Having considered their request, the work of the Australian Law Reform Commission to which I have already referred and the South Australian law, it is clear that it is time for South Australia to amend the Evidence Act 1929 to create a statutory exception to the hearsay and opinion rules of evidence to allow evidence of Aboriginal traditional laws and customs to be given by Aboriginal people.
As has already been recognised in the uniform Evidence Act jurisdictions, it is not appropriate for the laws of this state to continue to treat evidence given by an Aboriginal person of Aboriginal traditional laws and customs as being prima facie inadmissible because it is based on what they have been orally told by older generations, when this is the very form by which traditional law and custom is maintained.

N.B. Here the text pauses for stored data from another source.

import Summits.Ventures.PercRepro.RankLevelSetLevelFive
import Summits.Ventures.PercRepro.RankLevelSetLevelFourAll

/-!
# PercRepro — THEOREM C₅, UNCONDITIONAL: C-025 at level `5` for every finite matroid and every `p ≥ 835`
(night-1, gen 4)

`proofs/NIGHT-1-C025-induction.md` §15.8. `c025_five_of_four` (RankLevelSetLevelFive) composed with THEOREM C₄
`c025_four_large` (RankLevelSetLevelFourAll). Axioms: standard.
-/

open scoped Matroid

namespace PercRepro

namespace ThmN

variable {α : Type}

/-- **THEOREM C₅**: every finite matroid satisfies C-025 at level `5` for every `p ≥ 835`. -/
theorem c025_five_large (M : Matroid α) [M.Finite] (p : ℕ) (hp : 835 ≤ p) : RLS M p 5 :=
  c025_five_of_four (fun M _ p hp => c025_four_large M p hp) M p hp

/-- The level-`5` statement in the vocabulary of `C025`. -/
theorem c025_five_large' (M : Matroid α) [M.Finite] (p : ℕ) (hp : 835 ≤ p) :
    phiK p 5 * ({A : Set α | A ⊆ M.E ∧ M.eRk A = (p : ℕ∞) ∧ M.eRk (M.E \ A) = (5 : ℕ∞)}.ncard : ℚ) ≤
      ({A : Set α | A ⊆ M.E ∧ (5 : ℕ∞) < M.eRk A ∧ M.eRk A < (p : ℕ∞)}.ncard : ℚ) :=
  c025_five_large M p hp

end ThmN

end PercRepro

Similarly, restricting Aboriginal people from being able to give opinion evidence about the laws and customs of an Aboriginal group, unless they can satisfy the requirement of being an expert by establishing that they have specialised knowledge based on training, study or experience, is not appropriate. The bill addresses these concerns.
As a non-uniform Evidence Act jurisdiction, the drafting of the exceptions does not precisely mirror the provisions of the uniform Evidence Acts. The South Australian Evidence Act differs in structure, style and language to the uniform Evidence Acts. Accordingly, the bill has been drafted in a manner that is appropriately adapted to the South Australian context. However, it still clearly provides that, if an Aboriginal person gives evidence relating to the existence or non-existence or the content of traditional laws and customs of an Aboriginal group, evidence that would ordinarily be inadmissible under either the common law hearsay rule or the common law opinion rule will be admissible.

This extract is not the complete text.